[Stored items from a collection]
------------------------------------------------
/-! ## §1 Invariant Hermitian forms are diagonal in the basis `u^k_{n,m}` -/

/-- `H_α = E₀₀ - E₁₁` is self-adjoint for an invariant form [cite: Kovacevic2021, §4 proof of Thm 4] -/
theorem form_lie_Hα (hB : ∀ (i j : Fin 3) (v w : 𝒟.V), B ⁅E i j, v⁆ w = suSign i * suSign j * B v ⁅E j i, w⁆)
    (v w : 𝒟.V) : B ⁅E 0 0 - E 1 1, v⁆ w = B v ⁅E 0 0 - E 1 1, w⁆ := by
  rw [sub_lie, sub_lie, map_sub, LinearMap.sub_apply, map_sub, hB 0 0, hB 1 1, suSign_zero, suSign_one,
    one_mul, one_mul, one_mul]

/-- `Z = E₀₀ + E₁₁ - 2E₂₂` is self-adjoint for an invariant form [cite: Kovacevic2021, §4 proof of Thm 4] -/
theorem form_lie_Z (hB : ∀ (i j : Fin 3) (v w : 𝒟.V), B ⁅E i j, v⁆ w = suSign i * suSign j * B v ⁅E j i, w⁆)
    (v w : 𝒟.V) :
    B ⁅E 0 0 + E 1 1 - (2 : ℂ) • E 2 2, v⁆ w = B v ⁅E 0 0 + E 1 1 - (2 : ℂ) • E 2 2, w⁆ := by
  rw [sub_lie, add_lie, smul_lie, sub_lie, add_lie, smul_lie, map_sub, map_add, LinearMap.map_smulₛₗ,
    LinearMap.sub_apply, LinearMap.add_apply, LinearMap.smul_apply, map_sub, map_add, map_smul, hB 0 0, hB 1 1,
    hB 2 2, suSign_zero, suSign_one, suSign_two, map_ofNat]
  ring

/-- **Distinct `𝔨`-weights are orthogonal**: `B(u^k_{n,m}, u^{k'}_{n',m'}) = 0` unless `m = m'` and
`n - 2k = n' - 2k'`. [cite: Kovacevic2021, §4 proof of Thm 4] -/
theorem form_vec_vec_eq_zero_of_weight
    (hB : ∀ (i j : Fin 3) (v w : 𝒟.V), B ⁅E i j, v⁆ w = suSign i * suSign j * B v ⁅E j i, w⁆)
    {n m k n' m' k' : ℤ} (h : n - 2 * k ≠ n' - 2 * k' ∨ m ≠ m') : B (𝒟.vec n m k) (𝒟.vec n' m' k') = 0 := by
  rcases h with h | h
  · have e := form_lie_Hα B hB (𝒟.vec n m k) (𝒟.vec n' m' k')
    rw [lie_Hα_vec, lie_Hα_vec, LinearMap.map_smulₛₗ, LinearMap.smul_apply, map_smul, smul_eq_mul, smul_eq_mul,
      map_sub, map_add, map_one, map_mul, map_ofNat, map_intCast, map_intCast] at e
    have hne : ((n : ℂ) + 1 - 2 * k) - ((n' : ℂ) + 1 - 2 * k') ≠ 0 := by
      have : ((n - 2 * k : ℤ) : ℂ) ≠ ((n' - 2 * k' : ℤ) : ℂ) := fun h' => h (by exact_mod_cast h')
      push_cast at this
      intro h0; apply this; linear_combination h0
    have : (((n : ℂ) + 1 - 2 * k) - ((n' : ℂ) + 1 - 2 * k')) * B (𝒟.vec n m k) (𝒟.vec n' m' k') = 0 := by
      linear_combination e
    exact (mul_eq_zero.1 this).resolve_left hne
  · have e := form_lie_Z B hB (𝒟.vec n m k) (𝒟.vec n' m' k')
    rw [lie_Z_vec, lie_Z_vec, LinearMap.map_smulₛₗ, LinearMap.smul_apply, map_smul, smul_eq_mul, smul_eq_mul,
      map_intCast] at e
    have hne : (m : ℂ) - m' ≠ 0 := by
      have : (m : ℂ) ≠ (m' : ℂ) := fun h' => h (by exact_mod_cast h')
      exact sub_ne_zero.2 this
    have : ((m : ℂ) - m') * B (𝒟.vec n m k) (𝒟.vec n' m' k') = 0 := by linear_combination e
    exact (mul_eq_zero.1 this).resolve_left hne

/-- **Equal weights in different `K`-types are orthogonal** (raising with `X_α = E₀₁` kills `u^1_{n,m}` first on
the smaller `K`-type): `B(u^{j+1}_{n,m}, u^{k'}_{n',m}) = 0` for `n < n'`, `n - 2(j+1) = n' - 2k'`.
[cite: Kovacevic2021, §4 proof of Thm 4] -/
theorem form_vec_vec_eq_zero_of_lt
    (hB : ∀ (i j : Fin 3) (v w : 𝒟.V), B ⁅E i j, v⁆ w = suSign i * suSign j * B v ⁅E j i, w⁆)
    {n n' : ℤ} (m : ℤ) (hlt : n < n') :
    ∀ (j : ℕ) (k' : ℤ), n - 2 * ((j : ℤ) + 1) = n' - 2 * k' → B (𝒟.vec n m ((j : ℤ) + 1)) (𝒟.vec n' m k') = 0
  | 0, k', h => by
    have hk' : 1 ≤ k' - 1 := by push_cast at h; omega
    have hv : 𝒟.vec n' m k' = -⁅E 1 0, 𝒟.vec n' m (k' - 1)⁆ := by
      rw [lie_E10_vec n' m hk', sub_add_cancel, neg_neg]
    have e := hB 0 1 (𝒟.vec n m 1) (𝒟.vec n' m (k' - 1))
    rw [lie_E01_vec_one, map_zero, LinearMap.zero_apply, suSign_zero, suSign_one, one_mul, one_mul] at e
    rw [Nat.cast_zero, zero_add, hv, map_neg, ← e, neg_zero]
  | j + 1, k', h => by
    have ih := form_vec_vec_eq_zero_of_lt hB m hlt j (k' - 1) (by push_cast at h ⊢; omega)
    have hv : 𝒟.vec n m (((j + 1 : ℕ) : ℤ) + 1) = -⁅E 1 0, 𝒟.vec n m ((j : ℤ) + 1)⁆ := by
      rw [lie_E10_vec n m (by omega), neg_neg]
      push_cast
      rfl
    have e := hB 1 0 (𝒟.vec n m ((j : ℤ) + 1)) (𝒟.vec n' m k')
    rw [suSign_zero, suSign_one, one_mul, one_mul, lie_E01_vec, map_smul, ih, smul_zero] at e
    rw [hv, map_neg, LinearMap.neg_apply, e, neg_zero]

/-- **An invariant Hermitian form is diagonal in the basis `u^k_{n,m}`.** [cite: Kovacevic2021, §4 proof of Thm 4] -/
theorem form_vec_vec_eq_zero (hB1 : ∀ v w, B v w = starRingEnd ℂ (B w v))
    (hB : ∀ (i j : Fin 3) (v w : 𝒟.V), B ⁅E i j, v⁆ w = suSign i * suSign j * B v ⁅E j i, w⁆)
    {n m k n' m' k' : ℤ} (hne : (n, m, k) ≠ (n', m', k')) : B (𝒟.vec n m k) (𝒟.vec n' m' k') = 0 := by
  by_cases hw : n - 2 * k = n' - 2 * k' ∧ m = m'
  swap
  · exact form_vec_vec_eq_zero_of_weight B hB (not_and_or.1 hw)
  obtain ⟨hw, rfl⟩ := hw
  have hnn : n ≠ n' := by
    rintro rfl
    exact hne (by rw [show k = k' by omega])
  rcases lt_or_gt_of_ne hnn with hlt | hgt
  · by_cases hk : 1 ≤ k
    · obtain ⟨j, hj⟩ : ∃ j : ℕ, k = (j : ℤ) + 1 := ⟨(k - 1).toNat, by omega⟩
      subst hj
      exact form_vec_vec_eq_zero_of_lt B hB m hlt j k' hw
    · rw [vec_of_lt_one n m (by omega), map_zero, LinearMap.zero_apply]
  · by_cases hk : 1 ≤ k'
    · obtain ⟨j, hj⟩ : ∃ j : ℕ, k' = (j : ℤ) + 1 := ⟨(k' - 1).toNat, by omega⟩
      subst hj
      rw [hB1, form_vec_vec_eq_zero_of_lt B hB m hgt j k hw.symm, map_zero]
    · rw [vec_of_lt_one n' m (by omega), map_zero]

/-! ## §2 The weights of an invariant form solve the three recursions -/

/-- **Necessity of the three recursions.** The diagonal values `c(n,m,k) = B(u^k_{n,m}, u^k_{n,m})` of an
invariant positive definite Hermitian form are positive on the admissible labels and satisfy the `𝔨`-condition
`c(n,m,k+1) = k(n-k)c(n,m,k)`, the `A`–`D` edge condition `(n+1-k) conj(A_{n,m}) c(n+1,m+3,k) = -D_{n+1,m+3} c(n,m,k)`
and the `B`–`C` edge condition `conj(C_{n,m}) c(n-1,m+3,k) = -(n-k) B_{n-1,m+3} c(n,m,k)`.
[cite: Kovacevic2021, §4 proof of Thm 4] -/
theorem exists_weights_of_isUnitarizable (𝒟 : SU21Datum) (h : IsUnitarizable 𝒟) :
    ∃ c : ℤ → ℤ → ℤ → ℝ,
      (∀ n m k, (n, m) ∈ 𝒟.S → 1 ≤ k → k ≤ n → 0 < c n m k) ∧
      (∀ n m k, (n, m) ∈ 𝒟.S → 1 ≤ k → k < n → c n m (k + 1) = k * (n - k) * c n m k) ∧
      (∀ n m k, (n, m) ∈ 𝒟.S → (n + 1, m + 3) ∈ 𝒟.S → 1 ≤ k → k ≤ n →
        ((n : ℂ) + 1 - k) * starRingEnd ℂ (𝒟.A n m) * c (n + 1) (m + 3) k = -𝒟.D (n + 1) (m + 3) * c n m k) ∧
      (∀ n m k, (n, m) ∈ 𝒟.S → (n - 1, m + 3) ∈ 𝒟.S → 1 ≤ k → k ≤ n - 1 →
        starRingEnd ℂ (𝒟.C n m) * c (n - 1) (m + 3) k = -(((n : ℂ) - k) * 𝒟.B (n - 1) (m + 3)) * c n m k) := by
  obtain ⟨B, hB1, hB2, hB3⟩ := h
  -- the diagonal values are real
  have hre : ∀ n m k : ℤ, (((B (𝒟.vec n m k) (𝒟.vec n m k)).re : ℝ) : ℂ) = B (𝒟.vec n m k) (𝒟.vec n m k) :=
    fun n m k => Complex.conj_eq_iff_re.1 (hB1 _ _).symm
  have hdiag : ∀ {n m k n' m' k' : ℤ}, (n, m, k) ≠ (n', m', k') → B (𝒟.vec n m k) (𝒟.vec n' m' k') = 0 :=
    fun hne => form_vec_vec_eq_zero B hB1 hB3 hne
  refine ⟨fun n m k => (B (𝒟.vec n m k) (𝒟.vec n m k)).re, ?_, ?_, ?_, ?_⟩
  · intro n m k hS hk hkn
    exact hB2 _ (vec_ne_zero ⟨hS, hk, hkn⟩)
  · -- the `𝔨`-condition from `E₀₁ ↦ X_α`, `E₁₀ ↦ Y_α`
    intro n m k hS hk hkn
    have e := hB3 0 1 (𝒟.vec n m (k + 1)) (𝒟.vec n m k)
    rw [lie_E01_vec, lie_E10_vec n m hk, add_sub_cancel_right, LinearMap.map_smulₛₗ, LinearMap.smul_apply,
      map_neg (B _), smul_eq_mul, suSign_zero, suSign_one, one_mul, one_mul, map_neg, map_mul, map_sub, map_sub,
      map_add, map_one, map_intCast, map_intCast] at e
    have e' : (((B (𝒟.vec n m (k + 1)) (𝒟.vec n m (k + 1))).re : ℝ) : ℂ)
        = (k : ℂ) * ((n : ℂ) - k) * (((B (𝒟.vec n m k) (𝒟.vec n m k)).re : ℝ) : ℂ) := by
      rw [hre, hre]
      push_cast at e
      linear_combination e
    exact_mod_cast e'
  · -- the `A`–`D` edge from `E₀₂ ↦ X_{α+β}`, `E₂₀ ↦ Y_{α+β}`
    intro n m k hS hS' hk hkn
    have e := hB3 0 2 (𝒟.vec n m k) (𝒟.vec (n + 1) (m + 3) k)
    rw [lie_E02_vec, lie_E20_vec (n + 1) (m + 3) hk] at e
    simp only [add_sub_cancel_right, map_add, map_smul, LinearMap.map_smulₛₗ, LinearMap.add_apply,
      LinearMap.smul_apply, smul_eq_mul, suSign_zero, suSign_two, map_mul, map_sub, map_add, map_one,
      map_intCast] at e
    have h1 : B (𝒟.vec (n - 1) (m + 3) (k - 1)) (𝒟.vec (n + 1) (m + 3) k) = 0 :=
      hdiag (by simp only [ne_eq, Prod.mk.injEq]; omega)
    have h2 : B (𝒟.vec n m k) (𝒟.vec (n + 1 + 1) m (k + 1)) = 0 :=
      hdiag (by simp only [ne_eq, Prod.mk.injEq]; omega)
    rw [hre, hre]
    linear_combination e - (((k : ℂ) - 1) * starRingEnd ℂ (𝒟.C n m)) * h1 - 𝒟.B (n + 1) (m + 3) * h2
  · -- the `B`–`C` edge from `E₁₂ ↦ X_β`, `E₂₁ ↦ Y_β`
    intro n m k hS hS' hk hkn
    have e := hB3 1 2 (𝒟.vec n m k) (𝒟.vec (n - 1) (m + 3) k)
    rw [lie_E12_vec n m hk, lie_E21_vec] at e
    simp only [sub_add_cancel, add_sub_cancel_right, map_add, map_smul, map_neg, LinearMap.map_smulₛₗ,
      LinearMap.add_apply, LinearMap.smul_apply, smul_eq_mul, suSign_one, suSign_two] at e
    have h1 : B (𝒟.vec (n + 1) (m + 3) (k + 1)) (𝒟.vec (n - 1) (m + 3) k) = 0 :=
      hdiag (by simp only [ne_eq, Prod.mk.injEq]; omega)
    have h2 : B (𝒟.vec n m k) (𝒟.vec (n - 1 - 1) m (k - 1)) = 0 :=
      hdiag (by simp only [ne_eq, Prod.mk.injEq]; omega)
    rw [hre, hre]
    push_cast at e
    linear_combination e + starRingEnd ℂ (𝒟.A n m) * h1 + (((k : ℂ) - 1) * 𝒟.D (n - 1) (m + 3)) * h2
------------------------------------------------
EXERCISE AIM: A line counts if it includes the string "recursions". State how many such lines the entries have, with no other text.

COMPLETED EXERCISE: 2